Ce discours, délivré devant un parterre de représentants occidentaux – dont certains ont sans doute compris son propos et l’ont défendu devant leurs gouvernements – est resté au final inaudible dans les capitales occidentales. Il ne venait pas d’un ami, de quelqu’un dont on pouvait entendre la voix, comprendre intimément les raisons, et, tout en tenant compte de ses défaillances, savoir assez comment les nuancer pour agir efficacement en sa faveur. Cela peut se faire à l’endroit d’un ami véritable : l’Ukraine. Mais le Mali ?
C’est bien sûr tant mieux pour l’Ukraine : elle mérite d’être aidée, et elle l’est parce qu’au-delà du calcul des intérêts qui sont invoqués pour justifier cette aide, elle est « reconnue » par l’Occident, contrairement par exemple à la Tchétchénie que Vladimir Poutine a soumis au même traitement infâme et avec laquelle il est parvenu finalement à ses fins après une débauche de violence inouïe sans que l’Occident lève le petit doigt ou face la moindre protestation véritable et effective. Le Mali, le Sahel, l’Afrique sont comme la Tchétchénie à cet égard. Même lorsqu’ils apparaissent comme des sites d’intérêt stratégique – comme l’est le Sahel – l’aide qui leur est apportée est généralement rachitique et répond non pas à leurs demandes précises et circonstanciées, mais à l’idée que se fait l’Occident de ce dont ils ont besoin : surtout sachant que « plus on leur donne, plus ils réclament ». L’Ukraine, bien sûr, n’obtient pas tout ce qu’elle demande. Mais ce n’est pas parce que ses demandes paraissent inacceptables ou inaudibles : c’est parce que toute acceptation doit être calculée à l’aune de la réaction russe – et aussi parce que, en bon négociateur, le président ukrainien demande en excès de ce qu’il sait pouvoir obtenir, pour l’obtenir dans des meilleurs délais et conditions. Les présidents africains ne peuvent compter sur une telle relation – ils n’ont par exemple jamais obtenu un appui financier réel au G5 Sahel, qui est demeuré une coquille vide bien avant que le Mali ne tire sa révérence.

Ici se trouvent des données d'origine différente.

import Literature.AlgebraicGeometry.HodgeTheory.AtiyahClassCoherent
import Literature.AlgebraicGeometry.HodgeTheory.BlochSemiregularityMapReal
import Literature.AlgebraicGeometry.Modules.SheafHomExact
import Literature.AlgebraicGeometry.Modules.SheafHomFrames
import Mathlib.Algebra.Homology.DerivedCategory.Ext.Map
import HarnessLib

/-!
# Yoneda powers of the Atiyah class: `At(E)^k ∈ Extᵏ(E, 𝓗om(𝒯, … 𝓗om(𝒯, E)…))`

For an `S`-scheme `X` whose cotangent sheaf `Ω¹_{X/S}` is finite locally free (e.g. `X → S` smooth)
and ANY `𝒪_X`-module `E`, we construct the powers of the torsion-safe Atiyah class
`atiyahClass' E ∈ Ext¹(E, 𝓗om(𝒯_{X/S}, E))` of `HodgeTheory/AtiyahClassCoherent.lean`:

  `atiyahPow hΩ E k ∈ Extᵏ_{𝒪_X}(E, multiHom 𝒯 E k)`,  `multiHom 𝒯 E k = 𝓗om(𝒯, 𝓗om(𝒯, … E))`
  (`k` copies of `𝒯 = (Ω¹)^∨`; the tree's iterated internal Hom of
  `HodgeTheory/BlochSemiregularityMapReal.lean`, here with `I := 𝒯`),

by the recursion `At⁰ = 1_E`, `At^{k+1}(E) = At(E) ⋆ 𝓗om(𝒯, At^k(E))` — the Yoneda composite of
`At(E) : E → 𝓗om(𝒯, E)[1]` with the image of `At^k(E) : E → multiHom 𝒯 E k [k]` under the EXACT
functor `𝓗om(𝒯, –)` (`Modules.sheafHomFunctor`; exact because `𝒯` is finite locally free,
`Modules.preservesFiniteColimits_sheafHomFunctor`; on `Ext` by Mathlib's `Ext.mapExactFunctor`).

This is Buchweitz–Flenner's "Taking powers gives elements `At^q(F) ∈ Ext^q_X(F, F ⊗ Ω^q_X)`" (§1)
BEFORE the projection `F ⊗ (Ω¹)^{⊗q} → F ⊗ Ω^q`: for `Ω¹` finite locally free,
`multiHom 𝒯 E k ≅ E ⊗ (Ω¹)^{⊗k}` for every `E`, and the alternating iterated homomorphisms
`altMultiHom 𝒯 E k = 𝓗om(Λᵏ𝒯, E) ≅ E ⊗ Ωᵏ` (same file, `altι`) carry the projected powers; the
projection (antisymmetrisation, which needs `k!` invertible, or the wedge after a trace) is left
to the consumer — the semiregularity components `σ_k = Tr(∗ · Atᵏ)/k!` (BF Def. 4.1) are
insensitive to where the projection is applied, by naturality of the trace in the coefficients.
In BF's algebra `A = ⊕ Ext^i(F, F ⊗ Λʲ𝕃)` (§4, before Prop. 4.2, "associative but in general not
graded commutative") the later factors are `At ⊗ 1`; here they are `𝓗om(𝒯, –)` applied to the
earlier power, i.e. the new cotangent factor is inserted FIRST — a difference by a permutation of
the tensor factors `(Ω¹)^{⊗k}`, invisible after antisymmetrisation up to the sign convention.

## Comparison with the tree's powers for vector bundles (stated, NOT proved here)

For `E` finite locally free the tree already has the powers in the model `𝓗om(E^∨, Ω^q)`:
`atiyahClassPower E q ∈ Ext^q(E ⊗ Ω⁰, E ⊗ Ω^q)` (Yoneda product of the step classes
`atiyahClassStep E j`, `HodgeTheory/SemiregularityHigherSigma.lean`) and
`atiyahPowReal E q ∈ Ext^q(E, twistHodge E q)` (`HodgeTheory/SemiregularityMapReal.lean`), feeding
`sigmaHigher` / `sigmaReal` / `IsSemiregularReal`. When `E` AND `Ω¹` are finite locally free, under the
canonical isomorphisms `multiHom 𝒯 E k ≅ E ⊗ (Ω¹)^{⊗k}` (biduality, Hartshorne II Ex. 5.1) followed by
the projection `E ⊗ (Ω¹)^{⊗k} → E ⊗ ⋀ᵏΩ¹ ≅ twistHodge E k`, the class `atiyahPow hΩ E k` maps to
`atiyahPowReal E k` up to the sign fixed by the ordering of the `1`-form factors (here the new factor
is inserted first, there it is wedged on the left: `da ∧ φ`); for `k = 1` this is the comparison
`atiyahClass' E ↔ atiyahClass E ↔ atiyahPowReal E 1` stated in `AtiyahClassCoherent.lean`
(`atiyahPowReal_one` proves the second arrow). NOT proved here (needs the biduality isomorphisms
and the compatibility of `Ext.mapExactFunctor (𝓗om(𝒯, –))` with them). For torsion `E` the older
powers live in zero groups' worth of coefficients (`E^∨ = 0`); the present ones do not.

## Contents (everything proved; no named facts)

* `preservesFiniteColimits_sheafHomFunctor_tangentSheaf` — `𝓗om(𝒯, –)` is exact;
* `atiyahPow hΩ E k`, `atiyahPow_zero`, `atiyahPow_succ`, `atiyahPow_one : At¹ = atiyahClass' E`;
* `atiyahPowComp hΩ E x k = x ⋆ At^k(E) ∈ Ext^{n+k}(E', multiHom 𝒯 E k)` for `x ∈ Extⁿ(E', E)` —
  the input of the semiregularity components `σ_k(x) = Tr(x · Atᵏ)/k!` (the trace for
  non-locally-free `E` is not in the tree: not here).

## References

* R.-O. Buchweitz, H. Flenner, *A semiregularity map for modules and applications to deformations*,
  Compositio Math. 137 (2003), §1 (`At^q(F)`), §4 (the algebra `A`, Def. 4.1). [BuchweitzFlenner2003]
* M. F. Atiyah, Trans. AMS 85 (1957), §4. [Atiyah1957]
-/

noncomputable section

open CategoryTheory CategoryTheory.Abelian AlgebraicGeometry Opposite TopologicalSpace Limits

namespace Literature.AlgebraicGeometry.HodgeTheory

open Literature.AlgebraicGeometry.Modules Literature.AlgebraicGeometry.Motives

universe w u

section Powers

variable {S : Type u} [CommRing S] {X : Over (Spec (CommRingCat.of S))}

/-- **`𝓗om(𝒯_{X/S}, –)` is exact** when `Ω¹_{X/S}` is finite locally free (then so is its dual
`𝒯`, `Modules.isFiniteLocallyFree_dual`, and `𝓗om` out of a finite locally free module is exact,
`Modules.preservesFiniteColimits_sheafHomFunctor`). [cite: Hartshorne1977, III.6 (proof of Prop. 6.5) and II Ex. 5.1 (b)] -/
theorem preservesFiniteColimits_sheafHomFunctor_tangentSheaf
    (hΩ : IsFiniteLocallyFree (cotangentSheaf X)) :
    PreservesFiniteColimits (sheafHomFunctor (tangentSheaf X)) :=
  preservesFiniteColimits_sheafHomFunctor _ (isFiniteLocallyFree_dual hΩ)

variable [HasExt.{w} X.left.Modules]

/-- **The Yoneda powers of the Atiyah class** `At(E)^k ∈ Extᵏ(E, 𝓗om(𝒯, … 𝓗om(𝒯, E)…))`
(`k` copies of `𝒯 = (Ω¹_{X/S})^∨`; the target `multiHom 𝒯 E k` is `≅ E ⊗ (Ω¹)^{⊗k}` when `Ω¹` is
finite locally free), for ANY `𝒪_X`-module `E`: `At⁰ = 1_E` and
`At^{k+1}(E) = At(E) ⋆ 𝓗om(𝒯, At^k(E))`, the second factor being the image of `At^k(E)` under
the exact functor `𝓗om(𝒯, –)` on `Ext` (Mathlib `Ext.mapExactFunctor`). "Taking powers gives
elements `At^q(F) ∈ Ext^q_X(F, F ⊗ Ω^q_X)`" — here before the projection `(Ω¹)^{⊗q} → Ω^q`.
[cite: BuchweitzFlenner2003, §1 (powers of the Atiyah class) and §4 (the algebra A)] -/
def atiyahPow (hΩ : IsFiniteLocallyFree (cotangentSheaf X)) (E : X.left.Modules) :
    (k : ℕ) → Ext.{w} E (multiHom (tangentSheaf X) E k) k
  | 0 => Ext.mk₀ (𝟙 E)
  | k + 1 =>
    haveI := preservesFiniteColimits_sheafHomFunctor_tangentSheaf hΩ
    (atiyahClass' E).comp
      ((atiyahPow hΩ E k).mapExactFunctor (sheafHomFunctor (tangentSheaf X))) (Nat.add_comm 1 k)

variable (hΩ : IsFiniteLocallyFree (cotangentSheaf X)) (E : X.left.Modules)

/-- `At⁰ = 1_E` (the unit of the algebra `A`). [cite: BuchweitzFlenner2003, §4 (the algebra A)] -/
@[simp]
lemma atiyahPow_zero : atiyahPow hΩ E 0 = Ext.mk₀ (𝟙 E) := rfl

/-- `At^{k+1}(E) = At(E) ⋆ 𝓗om(𝒯, At^k(E))`. [cite: BuchweitzFlenner2003, §1] -/
lemma atiyahPow_succ (k : ℕ) :
    atiyahPow hΩ E (k + 1) =
      haveI := preservesFiniteColimits_sheafHomFunctor_tangentSheaf hΩ
      (atiyahClass' E).comp
        ((atiyahPow hΩ E k).mapExactFunctor (sheafHomFunctor (tangentSheaf X))) (Nat.add_comm 1 k) :=
  rfl

/-- `At¹(E) = At(E)` (the torsion-safe Atiyah class `atiyahClass' E`). [cite: BuchweitzFlenner2003, §1] -/
@[simp]
lemma atiyahPow_one : atiyahPow hΩ E 1 = atiyahClass' E := by
  haveI := preservesFiniteColimits_sheafHomFunctor_tangentSheaf hΩ
  change (atiyahClass' E).comp ((Ext.mk₀ (𝟙 E) : Ext.{w} E E 0).mapExactFunctor
    (sheafHomFunctor (tangentSheaf X))) (Nat.add_comm 1 0) = atiyahClass' E
  have h : (sheafHomFunctor (tangentSheaf X)).map (𝟙 E) = 𝟙 _ :=
    CategoryTheory.Functor.map_id _ _
  rw [Ext.mapExactFunctor_mk₀, h]
  exact Ext.comp_mk₀_id _

/-- **`x ⋆ At^k(E) ∈ Ext^{n+k}(E', 𝓗om(𝒯, … E))`** for `x ∈ Extⁿ(E', E)`: the argument of the
semiregularity component `σ_k(x) = Tr(x · At(E)^k)/k!` (BF Def. 4.1; for `E' = E`, `n = 2`).
[cite: BuchweitzFlenner2003, Def. 4.1] -/
def atiyahPowComp {E' : X.left.Modules} {n : ℕ} (x : Ext.{w} E' E n) (k : ℕ) :
    Ext.{w} E' (multiHom (tangentSheaf X) E k) (n + k) :=
  x.comp (atiyahPow hΩ E k) rfl

/-- `x ⋆ At⁰ = x` (`At⁰` is the unit of `A`). [cite: BuchweitzFlenner2003, §4 (the algebra A)] -/
@[simp]
lemma atiyahPowComp_zero {E' : X.left.Modules} {n : ℕ} (x : Ext.{w} E' E n) :
    atiyahPowComp hΩ E x 0 = x := by
  rw [atiyahPowComp, atiyahPow_zero]
  exact Ext.comp_mk₀_id _

/-- `x ⋆ At¹ = x ⋆ At(E)` — the argument of `σ₁(x) = Tr(x · At)`. [cite: BuchweitzFlenner2003, Def. 4.1] -/
lemma atiyahPowComp_one {E' : X.left.Modules} {n : ℕ} (x : Ext.{w} E' E n) :
    atiyahPowComp hΩ E x 1 = x.comp (atiyahClass' E) rfl := by
  rw [atiyahPowComp, atiyahPow_one]
  rfl

/-- `atiyahPowComp` is additive in `x` (the Yoneda product of `A` is biadditive). [cite: BuchweitzFlenner2003, §4 (the algebra A)] -/
lemma atiyahPowComp_add {E' : X.left.Modules} {n : ℕ} (x y : Ext.{w} E' E n) (k : ℕ) :
    atiyahPowComp hΩ E (x + y) k = atiyahPowComp hΩ E x k + atiyahPowComp hΩ E y k := by
  rw [atiyahPowComp, atiyahPowComp, atiyahPowComp, Ext.add_comp]

end Powers

end Literature.AlgebraicGeometry.HodgeTheory

end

Il est bien entendu que lorsque je dis « l’Occident ne nous aime pas (i.e., n’est pas notre ami) », je parle en général et au plan des catégories mentales qui servent de pensée aux bureaucraties et aux institutions. Lors de cette rencontre, j’ai pris mon déjeuner avec le monsieur qui avait demandé ma participation. Il comprenait parfaitement ce que je pouvais ressentir, et en étais manifestement frustré. Il se désola de ce qu’il voyait comme un solipsisme occidental et me recommanda chaleureusement la lecture d’une nouvelle théorie des relations internationales présentée par un philosophe chinois, et qui lui semblait faire écho à des choses que j’avais dites – il s’agit de ceci, qui vaut en effet le détour. Je me dis qu’il devait être bien seul, et que, pour l’amitié de lui, je ne refuserai pas de prendre part à ce type de rencontres à l’avenir, bien qu’il s’agisse d’ordalies pour moi, s’il en est l’hôte.
Et bien que je trouve impardonnable l’attitude des Africains pro-russe ou pro-Poutine, je peux du moins comprendre le côté pied de nez à l’Occident, même s’il semble parfois par trop verser dans ce que Memmi appelle « le racisme du colonisé » (Memmi, soit dit en passant, qui dans sa « mise à jour » de ses thèses, publiée en 2004 sous le titre Portrait du décolonisé arabo-musulmans et de quelques autres, est malheureusement passé « de l’autre côté du miroir »).
Les Français disent, « qui m’aime me suive », mais ici, l’axiome est plutôt : « je te suis si tu m’aimes ». Et tu ne m’aimes pas.